■ **EXERCISE DETAILS**
Copy the records below verbatim, from the first line through the line containing "# N07 [B11]", inclusive, and output nothing else.

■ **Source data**
----

import Summits.QuantumFields.YangMills.Theorems.BalabanUVNodesN07Prop8StepTokenOfRecordSym152GCprimeDprime
import Summits.QuantumFields.YangMills.Theorems.BalabanUVNodesN07SymBudgetRowClosure
import HarnessLib

/-!
# N07 [B11] (= [15] = [Balaban1985Variational]) Sect. F — **MODULE 124 = EDITION 119-G: THE GUARDED [15] PROP. 8 STEP TOKEN OF RECORD WITH THE K0 NUMERICS DISCHARGED, GUARD EDITION** —
# ✓p750762's `…Prop8StepTokenOfRecordSym152Closed` (119, the landed original this file is a TWIN of — №314 (g-1): token substitution only; statement shape identical; no new displayed
# hypothesis) VERBATIM except that the ONE conditional premise is the GUARD EDITION (c-ii)‴ `HThm4RecSym152PhiEG F N Mc ρ (F.L * Mh) κ a₀ (ψc·(κ·ε)²)` (MODULE 121; candidate (β′), plan g94
# WORD (B) 2026-08-30) and the composition is MODULE 123 ∘ MODULE 118 (`exists_numerics_budget_symPhiE`, unchanged).  Everything below is 119's header.

Cell `pub-ymgap`, seat `pub-ymgap-dag-n07-e` g32 (FAN-OUT §N07 row s3; LANE OWNER of the K0 road chart side).  `--kind proof --supports stmt-QuantumFields-20541 --as helper` (K0⁷);
count-neutral; ONE theorem (0 `def`); composition by name.  [15] = [Balaban1985Variational]; [6] = [Balaban1985RegularSpaces]; [3] = [Balaban1985Averaging]; [I] = [Balaban1987RG1].

WHAT IS PROVED (sorry-free; axioms standard).  ★★★ `prop8RegSepTopStepG_of_hThm4RecSym152PhiEG_closed (F N)` — 119's statement at the G premise.  The consumer (the K0 witness of V22-Z stub 1
`Prop8StepCoPGridGAt`) chooses the integers of the structural rows, takes `κ := b9OfP F Mc ρ B₁` and `a_max := a0OfP …` from N05's (B′) road, the collar `ρ` above MODULE 118 §2's
threshold (`collar_letter_eventually`), receives `a₀ ≤ a_max` and transports the premise down by `hThm4RecSym152PhiEG_mono` (also along `L^{md} ∣ L·Mh`).
WHAT REMAINS DISPLAYED, by name: (1) `HThm4RecSym152PhiEG` ((c-ii)‴ MODULE 121; N05's (B′) road + the φ-junction at the dented datum — CONDITIONAL); (2) HSEAM = (R4) (the (ii)-docket: cell-form criticality on
`domainsOfSeq s.Ω k` from criticality on the `genSet s.Ω k` fibre — under the tree's inclusive `B15DeterminingSets.bondsOf` reading NOT derivable; the converse is 37a
`N07CritMultiScaleLamBond.isCritOnFibre_genSet_of_critLam`); (3) the collar letter and the structural integers.
HONEST LABEL (binding).  Count-neutral composition; nothing of [15]∕[6]∕[3] ANALYSIS asserted beyond the cited modules; NO stub registered or closed; K0⁷ ∕ K1⁹ NOT closed; N07 NOT
discharged and NOT claimable; counts unmoved (typed 28∕28 · discharged 8∕28); one finite 𝕋⁴ programme at fixed ε — the route closes the conditional finite-𝕋⁴ rung `BalabanLadder.UV`
ONLY; the YM mass gap (Clay) is NOT proved by any of this; nothing continuum ∕ ℝ⁴ ∕ OS.  No `def`, no `instance`, no `notation`, no `sorry`.

References: [15] Prop. 8 p. 304, (144) p. 300, (147)–(163) pp. 301–304; [6] Thm. 4 p. 88, Prop. 6 (1.130)–(1.138) p. 99; [3] (26) p. 22, (78)–(81) p. 30; [I] (0.4), (0.11) p. 253.
-/

set_option autoImplicit false

noncomputable section

open scoped BigOperators Matrix.Norms.L2Operator

namespace Summit.QuantumFields.YangMills.BalabanUVNodes.N07Prop8StepTokenOfRecordSym152GClosed

open Literature.MathematicalPhysics.QuantumFieldTheory.Balaban1983to89
open Literature.MathematicalPhysics.QuantumFieldTheory.Balaban1983to89.Node00
open Literature.MathematicalPhysics.QuantumFieldTheory.Balaban1983to89.B15DeterminingSets
open T4Continuum (T4Family)
open GaugeField (gaugeAct)
open Summit.QuantumFields.YangMills.BalabanUVNodes.N07Thm4RecordStructureSym152PhiEG (HThm4RecSym152PhiEG)
open Summit.QuantumFields.YangMills.BalabanUVNodes.N07Prop8StepTokenOfRecordSym152EGCprimeDprime (prop8RegSepTopStepG_of_hThm4RecSym152PhiEG_cprime_dprime)
open Summit.QuantumFields.YangMills.BalabanUVNodes.N07SymBudgetRowClosure (exists_numerics_budget_symPhiE)

set_option maxHeartbeats 1600000 in
open scoped Classical in
/-- ★★★ **THE [15] PROP. 8 STEP TOKEN OF RECORD WITH THE K0 NUMERICS DISCHARGED — GUARD EDITION** (twin of ✓p750762's `prop8RegSepTopStepG_of_hThm4RecSym152PhiE_closed`: the premise's type is
(c-ii)‴ at modulus `L·Mh`, the composition calls MODULE 123; every other byte identical): for every admissible collar datum (structural rows as in 100⁵) and every `κ > 0`, `ψc ≥ 0`,
`a_max > 0` with the collar letter `32·sideP·C_H·B_H·e^{−δ_H ρ}·κ·L ≤ 1`, there is `a₀ ∈ (0, a_max]` such that the conditional premise `HThm4RecSym152PhiEG F N Mc ρ (L·Mh) κ a₀ (ψc·(κ·ε)²)`
and HSEAM yield `Prop8RegSepTopStepG F N suppDom Adm B₃ a₀ a₁` for some `B₃ ≥ 2L²`, `a₁ > 0` — 100⁵ ∘ MODULE 118 (`B₃ C θ Q a₀ a₁` chosen by `exists_numerics_budget_symPhiE`).
[cite: Balaban1985Variational, Prop. 8 p.304, (144) p.300, (147)–(163) pp.301–304; Balaban1985RegularSpaces, Thm. 4 p.88, Prop. 6 (1.130)–(1.138) p.99; Balaban1985Averaging, (26) p.22, (78)–(81) p.30; Balaban1987RG1, (0.4), (0.11) p.253] -/
theorem prop8RegSepTopStepG_of_hThm4RecSym152PhiEG_closed (F : T4Family) (N : ℕ) [NeZero N] :
    ∃ (Mh₀ R₀ : ℕ) (CH δH BH : ℝ), 0 ≤ CH ∧ 0 < δH ∧ 0 < BH ∧
    ∀ {ρ : ℕ}
      {Mc Mh R a' : ℕ} (_ : 1 ≤ Mc) (_ : Mc ≤ ρ) (_ : Mh = F.L ^ a') (_ : Mh₀ ≤ Mh) (_ : R₀ ≤ R) (_ : F.L * Mh ∣ ρ) (_ : R * (F.L * Mh) ≤ ρ) (hLρ : F.L ≤ ρ)
      (_ : 2 * F.L ≤ R * (F.L * Mh) + 1)
      {c c₀ : ℕ} (_ : (11 * 4 + 4 * ρ + Mc + 3) * F.L ≤ c) (_ : Mc + 11 * 4 + 6 * ρ + 1 ≤ 2 * F.L ^ c₀) (_ : F.m ≤ c₀) (_ : a' + 3 ≤ c₀)
      (Adm : StepGuard F) (_ : ∀ (ν : Stage7Numerics) (M : ℕ) (g : ℕ → ℝ) (K k : ℕ) (s : SeqOfRecord F ν M g K k), Adm ν M g K k s → c ≤ ν.M₁ ∧ k + c₀ ≤ F.m + K)
      (_ : ∀ (ν : Stage7Numerics) (M : ℕ) (g : ℕ → ℝ) (K k : ℕ) (s : SeqOfRecord F ν M g K k), Adm ν M g K k s → ∀ j : ℕ, 1 ≤ j → j ≤ k →
        F.L * Mh ∣ M * RkOfRecord (F.P K).L ν.r (g j) ∧ dCubeSide (F.P K).L M (RkOfRecord (F.P K).L ν.r (g j)) j ∣ (F.P K).sitesPerDir 0)
      {κ ψc amax : ℝ} (_ : 0 < κ) (_ : 0 ≤ ψc) (_ : 0 < amax)
      -- ★ THE COLLAR LETTER (⚑ LOCATED-COLLAR-THRESHOLD; MODULE 118 §2 supplies it for every large `ρ`)
      (_ : 32 * ((sideP (F.P 0) Mc ρ : ℕ) : ℝ) * CH * BH * Real.exp (-(δH * (ρ : ℝ))) * (κ * (F.L : ℝ)) ≤ 1),
      ∃ a₀ : ℝ, 0 < a₀ ∧ a₀ ≤ amax ∧
      -- ★ THE ONE CONDITIONAL PREMISE, GUARD EDITION (c-ii)‴ (candidate (β′)), at the chosen `a₀`, modulus `L·Mh`, defect `Ψ ε j := ψc·(κ·ε_j)²`
      ∀ (_ : HThm4RecSym152PhiEG F N Mc ρ (F.L * Mh) κ a₀ (fun ε j => ψc * (κ * ε j) ^ 2))
      -- ★ HSEAM = (R4) — displayed, NOT discharged
      (_ : ∀ (ν : Stage7Numerics) (M : ℕ) (g : ℕ → ℝ) (K k : ℕ) (s : SeqOfRecord F ν M g K k), Sect2.SeqSeparated ν.M₁ s → 0 < ν.M₁ →
        Adm ν M g K k s → 1 ≤ k →
        ∀ (δ : ℕ → ℝ),
        ∀ W : MSField (F.P K) (SU N), Sect2.DataSmall7PTop (avOfRecord F N K) s.Ω (suppDomOfRecord F ν K s.Ω) k δ W →
        ∀ U : GaugeField (F.P K) 0 (SU N),
        AgreeOn (genSet s.Ω k) (avgFamily (avOfRecord F N K) U) W → IsCritOnFibre F N K (genSet s.Ω k) W U →
        ∀ (hkk : k ≤ (F.P K).m + (F.P K).K),
        ∀ γ : ℝ → GaugeField (F.P K) 0 (SU N), γ 0 = U →
          DifferentiableAt ℝ (fun (t : ℝ) (b : PBond (F.P K) 0) => ((γ t b : SU N) : Matrix (Fin N) (Fin N) ℂ)) 0 →
            (∀ᶠ t in nhds (0 : ℝ), ∀ (j : ℕ) (c : PBond (F.P K) j), (domainsOfSeq s.Ω k hkk).LamBond j c →
              avgFamily (avOfRecord F N K) (γ t) j c = W j c) →
              ∀ a : ℝ, HasDerivAt (fun t => wilsonAction4 (γ t)) a 0 → a = 0),
      ∃ B₃ a₁ : ℝ, 2 * (F.L : ℝ) ^ 2 ≤ B₃ ∧ 0 < a₁ ∧ Prop8RegSepTopStepG F N (fun ν K Ω => suppDomOfRecord F ν K Ω) Adm B₃ a₀ a₁ := by
  obtain ⟨Mh₀, R₀, CH, δH, BH, C₁, τ, hCH, hδH, hBH, hC₁, hτ, hmain⟩ := prop8RegSepTopStepG_of_hThm4RecSym152PhiEG_cprime_dprime F N
  refine ⟨Mh₀, R₀, CH, δH, BH, hCH, hδH, hBH, ?_⟩
  intro ρ Mc Mh R a' hMc hMcρ hMha hMh hR hdvd hRρ hLρ hRM c c₀ hc hc₀ hmc₀ hac₀ Adm hAdm₁ hAdm₂ κ ψc amax hκ hψc hamax hcollar
  obtain ⟨B₃, C, θ, Q, a₀, a₁, hB₃, hC0, hθ0, hQ0, ha₀, haamax, ha₁, hB₃L, hC, hθ, ha, hκa, hκτ, ha₀bud, ha₀gd, ha₀σF, ha₀σS, ha₀σ4, hguard, hguardF, hΨ, hbudget⟩ :=
    exists_numerics_budget_symPhiE F N Mc ρ hκ hψc hCH hBH hC₁ hτ hamax hcollar
  refine ⟨a₀, ha₀, haamax, fun hT hseam => ⟨B₃, a₁, hB₃L, ha₁, ?_⟩⟩
  exact hmain hMc hMcρ hMha hMh hR hdvd hRρ hLρ hRM hc hc₀ hmc₀ hac₀ Adm hAdm₁ hAdm₂ hB₃ hC0 hθ0 hQ0 hκ hB₃L hC hθ ha hκa hκτ ha₀bud ha₀gd ha₀σF ha₀σS ha₀σ4
    hguard hguardF hΨ hbudget hT hseam

end Summit.QuantumFields.YangMills.BalabanUVNodes.N07Prop8StepTokenOfRecordSym152GClosed

end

----

■ **SOLUTION BELOW**
import Summits.QuantumFields.YangMills.Theorems.BalabanUVNodesN07Prop8StepTokenOfRecordSym152GCprimeDprime
import Summits.QuantumFields.YangMills.Theorems.BalabanUVNodesN07SymBudgetRowClosure
import HarnessLib

/-!
# N07 [B11] (= [15] = [Balaban1985Variational]) Sect. F — **MODULE 124 = EDITION 119-G: THE GUARDED [15] PROP. 8 STEP TOKEN OF RECORD WITH THE K0 NUMERICS DISCHARGED, GUARD EDITION** —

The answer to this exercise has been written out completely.